衛泠的臉刷的一下白了,掙紮著往回縮。小世子用力攥住不放,眼神漸漸冷了下來:“……他欺負你?”

“沒、不是……你放手!”衛泠又急又窘,慘白的臉漸漸漲的通紅,又覺手上壓力越來越大,骨頭都快被捏碎了,不由低聲求饒,眼中泛起淚意:“疼……”
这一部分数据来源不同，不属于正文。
import Mathlib
import HarnessLib
import Summits.HubbardSuperconductivity.HubbardSuperconductivity.Theorems.KLProgrammePerturbedFermiCurveHigherDerivsFrame

/-!
# Route `KLProgramme` — the frame's Fermi-point map `γ = toLp ∘ k_F^K` in GRADED form `‖Dⁱγ‖ ≤ Dⁱ` (`1 ≤ i ≤ 4`) from PER-ORDER radius
# bounds (the shape `twoLegAngularG_of_curve_bounds` consumes), so that the sharp `u_K‴, u_K⁗` of `…HigherDerivsFrame` feed (E3g)

Cell `gate-hubbard-kl`, seat hubbard-kl-k3c3-p3 (g2; row «implicit-function / monotonicity route»).  p1b's reduction of the engine's (E3g)
`TwoLegAngularG` (`…SplitTwoLegReductions.twoLegAngularG_of_curve_bounds`, `…TwoLegAngularOfMoments`) takes the curve
`γ(θ) = toLp 2 (klFermiPoint μ K θ)` with `γ ∈ C⁴` and ONE graded constant `‖Dⁱγ(θ)‖ ≤ Dⁱ`, `1 ≤ i ≤ 4`; p1b's own witness is the crude
`D = 20·D_u`, `D_u = 31104·B⁴/d⁴` (finding N-(E3g): growth `4^{8N}` per order).  This module decouples the graded packaging from the
bootstrap: §1 for ANY `D₀ ≥ 1`, `D ≥ 1` with `|u_K θ| ≤ D₀` and `|u_K^{(k)} θ| ≤ D₀·Dᵏ` (`1 ≤ k ≤ 4`) one has `‖Dⁱγ(θ)‖ ≤ (4·D₀·D)ⁱ`
(Leibniz for `u•dir`, `‖Dⁿdir‖ ≤ 1`, `‖toLp‖ ≤ 2`); §2 the bridge from the `deriv`-tower bounds `R₁, …, R₄` of `…HigherDerivsFrame`
(`|u_K′| ≤ R₁, …, |u_K⁗| ≤ R₄`, `|u_K| ≤ π√2 ≤ 5`): any `D ≥ 1` with `R_k ≤ 5·Dᵏ` gives `‖Dⁱγ‖ ≤ (20·D)ⁱ` — with the SHARP `R₃ = O(1 + A₃)`,
`R₄ = O(1 + A₃ + A₄)` the choice `D ≍ 2^{N+1}` qualifies (`A₃ ≲ 4^{N+1} ≤ (2^{N+1})³`, `A₄ ≲ 16^{N+1} = (2^{N+1})⁴`), which is the
growth the frozen `angBar … i ∝ 4^{i(N+1)}` was typed for.  Everything is PROVED; no definitions, nothing about the Hubbard model.
References: BGM 2006 §2.4 Lemma 2.1 (2.40) [cite: BenfattoGiulianiMastropietro2006]; HOME/prover-p1b/g5/E3-CERT-NOTE.md.
-/

noncomputable section

namespace Summit.HubbardSuperconductivity.HubbardSuperconductivity.Theorems.PerturbedFermiCurve

set_option linter.dupNamespace false -- summit = problem name (single-conjunct summit), D-0017

open Real Set Finset
open Literature.MathematicalPhysics.QuantumLattice Literature.MathematicalPhysics.QuantumLattice.BandSectorCounting
open Summit.HubbardSuperconductivity.HubbardSuperconductivity.Theorems.DispersionFlow
open Summit.HubbardSuperconductivity.HubbardSuperconductivity.Theorems.KLRegimeSplit

section Curve

variable {a b : ℝ} (B : BandBounds a b) {K : TrigPolyC4v} {A : ℝ}
  (hA : ∀ p : Momentum, ∀ j ≤ 2, ‖iteratedFDeriv ℝ j (frameShift K) p‖ ≤ A) (hADt : 2 * A < B.Dtmin)
  {μ : ℝ} (hlo : a ≤ μ - A) (hhi : μ + A ≤ b)
include B hA hADt hlo hhi

/-! ## §1 Graded packaging from per-order radius bounds -/

/-- **Graded curve bound from per-order radius bounds.**  For a frame with the lineage's `C²` hypotheses, if at the angle `θ` the Fermi
radius `u_K = perturbedFermiRadius δ_K μ` satisfies `|u_K θ| ≤ D₀` and `|u_K^{(k)} θ| ≤ D₀·Dᵏ` for `1 ≤ k ≤ 4` (`D₀, D ≥ 1`), then
`‖Dⁱ(θ ↦ toLp 2 (klFermiPoint μ K θ))‖ ≤ (4·D₀·D)ⁱ` for `1 ≤ i ≤ 4`. -/
theorem norm_iteratedFDeriv_fermiPointLp_le_graded {D₀ D θ : ℝ} (hD₀ : 1 ≤ D₀) (hD : 1 ≤ D)
    (h0 : |perturbedFermiRadius (fun p : Fin 2 → ℝ => -K.eval p) μ θ| ≤ D₀)
    (hk : ∀ k : ℕ, 1 ≤ k → k ≤ 4 → |iteratedDeriv k (perturbedFermiRadius (fun p : Fin 2 → ℝ => -K.eval p) μ) θ| ≤ D₀ * D ^ k)
    {i : ℕ} (hi1 : 1 ≤ i) (hi4 : i ≤ 4) :
    ‖iteratedFDeriv ℝ i (fun θ : ℝ => (WithLp.toLp 2 (klFermiPoint μ K θ) : Momentum)) θ‖ ≤ (4 * D₀ * D) ^ i := by
  set u := perturbedFermiRadius (fun p : Fin 2 → ℝ => -K.eval p) μ with hudef
  set T := ((EuclideanSpace.equiv (Fin 2) ℝ).symm : (Fin 2 → ℝ) →L[ℝ] Momentum) with hT
  have hγ : (fun θ : ℝ => (WithLp.toLp 2 (klFermiPoint μ K θ) : Momentum)) = T ∘ fun θ => u θ • dir θ := by
    funext ϑ; simp [hT, klFermiPoint, hudef]
  have hu4 : ContDiff ℝ 4 u := contDiff_klFermiRadius B hA hADt hlo hhi (m := 4)
  have hf4 : ContDiff ℝ 4 (fun θ => u θ • dir θ) := hu4.smul contDiff_dir
  rw [hγ, T.iteratedFDeriv_comp_left hf4.contDiffAt (by exact_mod_cast hi4)]
  refine (T.norm_compContinuousMultilinearMap_le _).trans ?_
  have hD0' : 0 ≤ D₀ := by linarith
  have hD' : 0 ≤ D := by linarith
  -- every order `k ≤ 4` of `u` at `θ` is bounded by `D₀·Dᵏ`
  have hu_k : ∀ k ≤ 4, ‖iteratedFDeriv ℝ k u θ‖ ≤ D₀ * D ^ k := by
    intro k hk4
    rw [norm_iteratedFDeriv_eq_norm_iteratedDeriv, Real.norm_eq_abs]
    rcases Nat.eq_zero_or_pos k with rfl | hk1
    · rw [iteratedDeriv_zero, pow_zero, mul_one]; exact h0
    · exact hk k hk1 hk4
  -- Leibniz for `u • dir`
  have hL := norm_iteratedFDeriv_smul_le (N := ((4 : ℕ) : WithTop ℕ∞)) hu4 contDiff_dir θ (n := i) (by exact_mod_cast hi4)
  have hterm : ∀ k ∈ range (i + 1), (i.choose k : ℝ) * ‖iteratedFDeriv ℝ k u θ‖ * ‖iteratedFDeriv ℝ (i - k) dir θ‖ ≤
      (i.choose k : ℝ) * (D₀ * D ^ k) := by
    intro k hk
    have hki : k ≤ i := Nat.lt_succ_iff.1 (mem_range.1 hk)
    calc (i.choose k : ℝ) * ‖iteratedFDeriv ℝ k u θ‖ * ‖iteratedFDeriv ℝ (i - k) dir θ‖
        ≤ (i.choose k : ℝ) * (D₀ * D ^ k) * 1 :=
          mul_le_mul (mul_le_mul_of_nonneg_left (hu_k k (hki.trans hi4)) (by positivity)) (norm_iteratedFDeriv_dir_le _ _)
            (norm_nonneg _) (by positivity)
      _ = (i.choose k : ℝ) * (D₀ * D ^ k) := mul_one _
  have hsum : ∑ k ∈ range (i + 1), (i.choose k : ℝ) * (D₀ * D ^ k) = D₀ * (D + 1) ^ i := by
    rw [add_pow, mul_sum]
    refine sum_congr rfl fun k _ => ?_
    rw [one_pow, mul_one]; ring
  have hT2 : ‖T‖ ≤ 2 := norm_toLpCLM_le
  calc ‖T‖ * ‖iteratedFDeriv ℝ i (fun θ => u θ • dir θ) θ‖
      ≤ 2 * (D₀ * (D + 1) ^ i) :=
        mul_le_mul hT2 (hL.trans ((sum_le_sum hterm).trans hsum.le)) (norm_nonneg _) (by norm_num)
    _ ≤ (4 * D₀ * D) ^ i := by
        -- `2·D₀·(D+1)^i ≤ 2·D₀·(2D)^i ≤ (4·D₀·D)^i` for `i ≥ 1`, `D₀, D ≥ 1`
        have h1 : (D + 1) ^ i ≤ (2 * D) ^ i := pow_le_pow_left₀ (by linarith) (by linarith) i
        obtain ⟨m, rfl⟩ : ∃ m, i = m + 1 := ⟨i - 1, by omega⟩
        have hX : 0 ≤ (2 * D) ^ (m + 1) := pow_nonneg (by linarith) _
        have h2D₀ : (2 : ℝ) * D₀ ≤ (2 * D₀) ^ (m + 1) := le_self_pow₀ (by linarith) (by omega)
        have h2 : 2 * D₀ * (2 * D) ^ (m + 1) ≤ (4 * D₀ * D) ^ (m + 1) := by
          calc 2 * D₀ * (2 * D) ^ (m + 1) ≤ (2 * D₀) ^ (m + 1) * (2 * D) ^ (m + 1) := mul_le_mul_of_nonneg_right h2D₀ hX
            _ = (4 * D₀ * D) ^ (m + 1) := by rw [← mul_pow]; ring
        nlinarith

/-! ## §2 The bridge from the `deriv`-tower bounds of `…HigherDerivsFrame` -/

/-- **From `|u_K′| ≤ R₁, |u_K″| ≤ R₂, |u_K‴| ≤ R₃, |u_K⁗| ≤ R₄` to the graded curve bound**: if `D ≥ 1` dominates the per-order radius bounds
in the graded sense `R₁ ≤ 5D`, `R₂ ≤ 5D²`, `R₃ ≤ 5D³`, `R₄ ≤ 5D⁴` (`|u_K| ≤ π√2 ≤ 5` is automatic), then
`‖Dⁱ(θ ↦ toLp 2 (klFermiPoint μ K θ))‖ ≤ (20·D)ⁱ` for `1 ≤ i ≤ 4` — the hypothesis `hD` of `twoLegAngularG_of_curve_bounds` with `D ↦ 20D`.
With the sharp `R₃ = O(1 + A₃)`, `R₄ = O(1 + A₃ + A₄)` (`abs_deriv_three/four_frameRadius_le`) the graded `D ≍ 2^{N+1}` qualifies. -/
theorem norm_iteratedFDeriv_fermiPointLp_le_of_tower {D θ R₁ R₂ R₃ R₄ : ℝ} (hD : 1 ≤ D)
    (hR₁ : |deriv (perturbedFermiRadius (fun p : Fin 2 → ℝ => -K.eval p) μ) θ| ≤ R₁)
    (hR₂ : |deriv (deriv (perturbedFermiRadius (fun p : Fin 2 → ℝ => -K.eval p) μ)) θ| ≤ R₂)
    (hR₃ : |deriv (deriv (deriv (perturbedFermiRadius (fun p : Fin 2 → ℝ => -K.eval p) μ))) θ| ≤ R₃)
    (hR₄ : |deriv (deriv (deriv (deriv (perturbedFermiRadius (fun p : Fin 2 → ℝ => -K.eval p) μ)))) θ| ≤ R₄)
    (h1 : R₁ ≤ 5 * D) (h2 : R₂ ≤ 5 * D ^ 2) (h3 : R₃ ≤ 5 * D ^ 3) (h4 : R₄ ≤ 5 * D ^ 4)
    {i : ℕ} (hi1 : 1 ≤ i) (hi4 : i ≤ 4) :
    ‖iteratedFDeriv ℝ i (fun θ : ℝ => (WithLp.toLp 2 (klFermiPoint μ K θ) : Momentum)) θ‖ ≤ (20 * D) ^ i := by
  set u := perturbedFermiRadius (fun p : Fin 2 → ℝ => -K.eval p) μ with hudef
  have h0 : |u θ| ≤ 5 := by
    have hpos : 0 < u θ := frameRadius_pos B hA hlo hhi θ
    have hle : u θ ≤ π * Real.sqrt 2 := frameRadius_le B hA hlo hhi θ
    rw [abs_of_pos hpos]
    have hs : Real.sqrt 2 ≤ 3 / 2 := by
      rw [show (3 / 2 : ℝ) = Real.sqrt ((3 / 2) ^ 2) by rw [Real.sqrt_sq (by norm_num)]]
      exact Real.sqrt_le_sqrt (by norm_num)
    nlinarith [Real.pi_pos, Real.sqrt_nonneg 2, Real.pi_lt_d2]
  have e1 : iteratedDeriv 1 u θ = deriv u θ := by rw [iteratedDeriv_one]
  have e2 : iteratedDeriv 2 u θ = deriv (deriv u) θ := by
    change iteratedDeriv (0 + 1 + 1) u θ = _
    rw [iteratedDeriv_succ, iteratedDeriv_succ, iteratedDeriv_zero]
  have e3 : iteratedDeriv 3 u θ = deriv (deriv (deriv u)) θ := by
    change iteratedDeriv (0 + 1 + 1 + 1) u θ = _
    rw [iteratedDeriv_succ, iteratedDeriv_succ, iteratedDeriv_succ, iteratedDeriv_zero]
  have e4 : iteratedDeriv 4 u θ = deriv (deriv (deriv (deriv u))) θ := by
    change iteratedDeriv (0 + 1 + 1 + 1 + 1) u θ = _
    rw [iteratedDeriv_succ, iteratedDeriv_succ, iteratedDeriv_succ, iteratedDeriv_succ, iteratedDeriv_zero]
  have hk : ∀ k : ℕ, 1 ≤ k → k ≤ 4 → |iteratedDeriv k u θ| ≤ 5 * D ^ k := by
    intro k hk1 hk4
    interval_cases k
    · rw [e1, pow_one]; exact hR₁.trans h1
    · rw [e2]; exact hR₂.trans h2
    · rw [e3]; exact hR₃.trans h3
    · rw [e4]; exact hR₄.trans h4
  have h := norm_iteratedFDeriv_fermiPointLp_le_graded B hA hADt hlo hhi (D₀ := 5) (by norm_num) hD h0 hk hi1 hi4
  calc _ ≤ (4 * 5 * D) ^ i := h
    _ = (20 * D) ^ i := by norm_num

end Curve

end Summit.HubbardSuperconductivity.HubbardSuperconductivity.Theorems.PerturbedFermiCurve

end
啟欣忙不疊松手,怔怔看著衛泠低頭揉動發紅的雙手,半晌,低聲道:“對不起。”

衛泠默默發了一會兒呆,然後,有些艱難的開口:“阿欣,我……”他本想說,我私生活混亂,性格又優柔寡斷瞻前顧後不討人喜歡,除了這張臉,簡直一無是處。我不值得你這樣子。話到嘴邊卻又咽了回去,最後,喃喃只剩一句“我不值得……”

啟欣面上閃過慌亂的神色:“阿泠,你是不是還在生我的氣?”

衛泠深呼吸,強笑道:“怎麽會?再說那次……本來就是我的錯,又害的……該道歉的是我。”
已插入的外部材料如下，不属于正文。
import Literature.NumberTheory.Automorphic.ArchLocalTorusOrbitalCompactWallContinuity   -- ★ p839989∕p839953 (C-cw): block properness, `integrable_…_of_blocks`, `isOpen_setOf_blockSeparated`
import Literature.NumberTheory.Automorphic.ArchTorusOneAngleCurve                     -- ★ (V4) p838246: `hasDerivAt_coe_torusCurve`, `continuous_torusCurve`
import Mathlib.Analysis.Matrix.Normed
import Mathlib.Analysis.Calculus.ParametricIntegral
import Mathlib.Analysis.Calculus.ContDiff.Deriv
import HarnessLib

/-!
# The per-place torus orbital function of `G_w = U(σ_w diag α)(ℂ)` is `C¹` along one-angle curves on the BLOCK-SEPARATED set — through compact walls
# (ROAD-Sd census bricks (B4) + (J-cw) part 1; Rogawski 1990 §8.2 pp. 122–123; the per-place twin of ★ `ArchTorusOrbitalDeriv`, generalised to blocks)

Topic `NumberTheory/Automorphic`; namespace `Literature.NumberTheory.Automorphic.UnitaryGroup`.  THEOREMS ONLY (no `def`, no instance, no notation, no axiom, no named
fact, no `sorry`).  Cell `pub/hodgecm-mathlib`, ENGINE T1 (crux H413 = `stmt-HodgeConjecture-24833`); floor-1 preparation, count-neutral, under books rows #111 (S-d) ∕ #88
(ST-∞): ROAD-Sd map of record `CENSUS-ROAD-Sd-letters` (3ec10e9b) bricks (B4) «per-place twin of p839771» and (J-cw) «`C¹` across a compact wall» (LEAD DESK WORD T8-15 (C),
F0P3a-plan (g9), 2026-09-01); author F0P3a-p06 (g10); per place (desk ruling T6-84 (V7)).  PATTERN: ★ `ArchTorusOrbitalDeriv` (p839771, F0P3a-p07 (g6): GLOBAL `arch`,
REGULAR set) re-cut on `archLocal L N (diagonal α) w ≤ GL_N(ℂ)` with the domination supplied by ★ (C-cw) `isCompact_setOf_exists_conj_circleDiagonal_mem_of_blocks`
(p839953): the parameter may cross walls INSIDE constant-sign blocks of a labelling `b : Fin N → ι` (`b` injective = the regular set; `N = 3`, `b = (0,1,0)`, `e_0 e_2 > 0` =
the compact wall of `U(2,1)`, print's `γ₂ → γ₀′`).

SETTING.  `G_w = archLocal L N (diagonal α) w`, `α_i ≠ 0`, `σ_w(α_i)` real (`hreal`); torus point `t_w(z) = ⟨circleDiagonal N z, _⟩`; TEST FUNCTIONS in the ambient-smooth
currency AT ONE PLACE: `Θ : M_N(ℂ) → E`, `ContDiff ℝ 1 Θ` for the `L^∞`-operator norm (`open scoped Matrix.Norms.Operator`, the `ArchimedeanCalculus` convention), read on `G_w`
as `k ↦ Θ ↑↑k`, with compact support there; THE CURVE `z_ψ = (z₀_i · e^{i c_i ψ})_i` (★ (V4)), `T(ψ) = diag(z_ψ)` with tangent `diag(d′(ψ))`,
`d′(ψ)_i = z₀_i · e^{i c_i ψ} · i c_i` (★ `hasDerivAt_coe_torusCurve`).

WHAT IS PROVED.
* §1 `hasDerivAt_coe_circleDiagonal_curve`, `coe_conj_archLocal`, `hasDerivAt_apply_conj_circleDiagonal_curve` (chain rule along `g·T(ψ)·g⁻¹`),
  `fderiv_apply_conj_circleDiagonal_curve_eq_zero` (the derivative term vanishes off `tsupport`), `continuous_fderiv_apply_conj_circleDiagonal_curve` (joint continuity).
* §2 (labelling `b`, `hsign`: distinct same-label coordinates have weights of the same sign) `exists_closedBall_isCompact_fderiv_apply_conj_circleDiagonal_curve_eq_zero_of_blocks`;
  **`hasDerivAt_integral_comp_conj_circleDiagonal_curve_of_blocks`** — at every `ψ₀` with `z_{ψ₀}` BLOCK-SEPARATED:
  `d∕dψ|_{ψ₀} ∫_{G_w} Θ(↑↑(g·t_w(z_ψ)·g⁻¹)) dν = ∫_{G_w} DΘ(↑↑(g·t_w(z_{ψ₀})·g⁻¹))[↑g·diag d′(ψ₀)·↑g⁻¹] dν` (Mathlib `hasDerivAt_integral_of_dominated_loc_of_deriv_le`);
  `continuousOn_integral_fderiv_apply_conj_circleDiagonal_curve_of_blocks`, `deriv_integral_comp_conj_circleDiagonal_curve_of_blocks`,
  **`contDiffOn_one_integral_comp_conj_circleDiagonal_curve_of_blocks`** — `C¹` on the open set `{ψ | z_ψ block-separated}` (for `b = (0,1,0)` on `U(2,1)`: THROUGH the
  compact wall `z_0 = z_2`).
NOT HERE: evenness across the wall and the limit `∂_ψ(2 sin ψ · F) → 2F(z₀)` ((J-cw) part 2, next file); noncompact walls (LETTER (J-nc)); `C^∞`.  HONEST LABEL: real analysis on
a real group; HC_CM is proved only modulo the printed citations until rung 0 closes, and this file pays nothing by itself.

## References
* [Rogawski1990] J. D. Rogawski, *Automorphic Representations of Unitary Groups in Three Variables*, Ann. of Math. Stud. 123 (1990), §8.2 pp. 122–123 (the limit formulas
  differentiate `ψ ↦ Φ(γ(ψ), f)`; through `γ₀′` with compact centraliser the orbital integral is smooth), §3.1 p. 19.
* [Shelstad1979] D. Shelstad, *Characters and inner forms of a quasi-split group over ℝ*, Compositio Math. 39 (1979), §4.
* [Folland1995] G. B. Folland, *A Course in Abstract Harmonic Analysis* (1995), §2.6 (differentiation under the integral sign).
* [DeitmarEchterhoff2014] A. Deitmar, S. Echterhoff, *Principles of Harmonic Analysis*, 2nd ed. (2014), Lemma 9.3.3.
-/

set_option autoImplicit false

noncomputable section

open MeasureTheory Measure NumberField NumberField.InfinitePlace Filter Topology Set
open scoped Matrix MatrixGroups Real Classical
open scoped Matrix.Norms.Operator

namespace Literature.NumberTheory.Automorphic.UnitaryGroup

variable (L : Type) [Field L] (N : ℕ) (α : Fin N → L) (w : {w : InfinitePlace L // IsComplex w})

/-! ## §1 The curve in `M_N(ℂ)` and the chain rule -/

/-- **`ψ ↦ diag(z_ψ)` has derivative `diag(d′(ψ))` in `M_N(ℂ)`** (★ `coe_circleDiagonal`; entrywise ★ `hasDerivAt_coe_torusCurve`). [cite: Rogawski1990, §8.2 p. 123] -/
theorem hasDerivAt_coe_circleDiagonal_curve (z₀ : Fin N → Circle) (c : Fin N → ℝ) (ψ : ℝ) :
    HasDerivAt (fun ψ : ℝ => ((circleDiagonal N fun i => z₀ i * Circle.exp (c i * ψ) : GL (Fin N) ℂ) : Matrix (Fin N) (Fin N) ℂ))
      (Matrix.diagonal fun i => (z₀ i : ℂ) * (Complex.exp ((c i * ψ : ℝ) * Complex.I) * ((c i : ℂ) * Complex.I))) ψ := by
  have hd : HasDerivAt (fun ψ : ℝ => fun i : Fin N => ((z₀ i * Circle.exp (c i * ψ) : Circle) : ℂ))
      (fun i => (z₀ i : ℂ) * (Complex.exp ((c i * ψ : ℝ) * Complex.I) * ((c i : ℂ) * Complex.I))) ψ :=
    hasDerivAt_pi.2 fun i => hasDerivAt_coe_torusCurve z₀ c i ψ
  let D : (Fin N → ℂ) →L[ℝ] Matrix (Fin N) (Fin N) ℂ := LinearMap.toContinuousLinearMap (Matrix.diagonalLinearMap (Fin N) ℝ ℂ)
  have hD : ∀ d : Fin N → ℂ, D d = Matrix.diagonal d := fun _ => rfl
  have hfun : (fun ψ : ℝ => ((circleDiagonal N fun i => z₀ i * Circle.exp (c i * ψ) : GL (Fin N) ℂ) : Matrix (Fin N) (Fin N) ℂ)) =
      fun ψ => D fun i : Fin N => ((z₀ i * Circle.exp (c i * ψ) : Circle) : ℂ) := by
    funext ψ
    rw [coe_circleDiagonal, hD]
  rw [hfun, ← hD]
  exact D.hasFDerivAt.comp_hasDerivAt ψ hd

/-- `↑↑(g · t · g⁻¹) = ↑g · ↑t · ↑g⁻¹` in `M_N(ℂ)`. [cite: Rogawski1990, §3.1 p. 19] -/
theorem coe_conj_archLocal (H : Matrix (Fin N) (Fin N) L) (g t : archLocal L N H w) :
    (((g * t * g⁻¹ : archLocal L N H w) : GL (Fin N) ℂ) : Matrix (Fin N) (Fin N) ℂ) =
      ((g : GL (Fin N) ℂ) : Matrix (Fin N) (Fin N) ℂ) * ((t : GL (Fin N) ℂ) : Matrix (Fin N) (Fin N) ℂ) *
        (((g⁻¹ : archLocal L N H w) : GL (Fin N) ℂ) : Matrix (Fin N) (Fin N) ℂ) := by
  rw [Subgroup.coe_mul, Subgroup.coe_mul, Units.val_mul, Units.val_mul]

variable {E : Type*} [NormedAddCommGroup E] [NormedSpace ℝ E]

/-- **Chain rule along the conjugated curve**: for `Θ` `C¹` on `M_N(ℂ)` and `g ∈ G_w`, `ψ ↦ Θ(↑g · diag(z_ψ) · ↑g⁻¹)` has derivative `DΘ(…)[↑g · diag(d′(ψ)) · ↑g⁻¹]`.
[cite: Rogawski1990, §8.2 p. 123] [cite: Folland1995, §2.6] -/
theorem hasDerivAt_apply_conj_circleDiagonal_curve (Θ : Matrix (Fin N) (Fin N) ℂ → E) (hΘ : ContDiff ℝ 1 Θ)
    (z₀ : Fin N → Circle) (c : Fin N → ℝ) (g : archLocal L N (Matrix.diagonal α) w) (ψ : ℝ) :
    HasDerivAt (fun ψ : ℝ => Θ ((((g * ⟨circleDiagonal N fun i => z₀ i * Circle.exp (c i * ψ),
        circleDiagonal_mem_archLocal_diagonal L N α w _⟩ * g⁻¹ : archLocal L N (Matrix.diagonal α) w) : GL (Fin N) ℂ) : Matrix (Fin N) (Fin N) ℂ)))
      (fderiv ℝ Θ ((((g * ⟨circleDiagonal N fun i => z₀ i * Circle.exp (c i * ψ), circleDiagonal_mem_archLocal_diagonal L N α w _⟩ * g⁻¹ :
          archLocal L N (Matrix.diagonal α) w) : GL (Fin N) ℂ) : Matrix (Fin N) (Fin N) ℂ))
        (((g : GL (Fin N) ℂ) : Matrix (Fin N) (Fin N) ℂ) * (Matrix.diagonal fun i => (z₀ i : ℂ) * (Complex.exp ((c i * ψ : ℝ) * Complex.I) * ((c i : ℂ) * Complex.I))) *
          (((g⁻¹ : archLocal L N (Matrix.diagonal α) w) : GL (Fin N) ℂ) : Matrix (Fin N) (Fin N) ℂ))) ψ := by
  have h1 := ((hasDerivAt_coe_circleDiagonal_curve N z₀ c ψ).const_mul (((g : GL (Fin N) ℂ) : Matrix (Fin N) (Fin N) ℂ))).mul_const
    (((g⁻¹ : archLocal L N (Matrix.diagonal α) w) : GL (Fin N) ℂ) : Matrix (Fin N) (Fin N) ℂ)
  simp_rw [coe_conj_archLocal]
  exact ((hΘ.differentiable one_ne_zero) _).hasFDerivAt.comp_hasDerivAt ψ h1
小世子凝視著他,輕輕將他攬入懷中,低頭在耳邊小聲道:“阿泠,其實我心裏……很歡喜,真的。”

衛泠呆呆看著他,少年的眼中有毫不掩飾的脈脈深情,小侯爺有些仿徨有些無措:“你、你不介意?”

小世子明亮的眼睛瞬間有那麽點黯然,把頭垂下來埋在他肩上,悶悶的說:“我當然希望阿泠只是我一個人的阿泠,可是……唉,只要你不介意就行。”

衛泠仿佛傻了,呆呆的重覆了一遍之前的話:“你不介意?”

啟欣呼出的熱氣燒著他的耳朵:“阿泠阿泠,把你的心,分我一點點就好。”

衛泠仿佛覺得心臟被重重撞擊了一下,慢慢擡手捂住心口,好一會兒才緩了下來。他輕輕抵住啟欣的胸口將他推開一點距離,擡頭註視他的臉,慢慢的,眼中溢滿淚水,嘴角卻泛起笑意:“傻瓜。”

“阿泠!”小世子如嘆息般的呢喃著他的名字,低頭吻住了那對蒼白的唇。

衛泠閉上眼,淚水悄然自眼角滑落,唇角卻掛著柔軟的弧度,雙臂輕擡摟住了少年的脖子,心甘情願的迎合起來。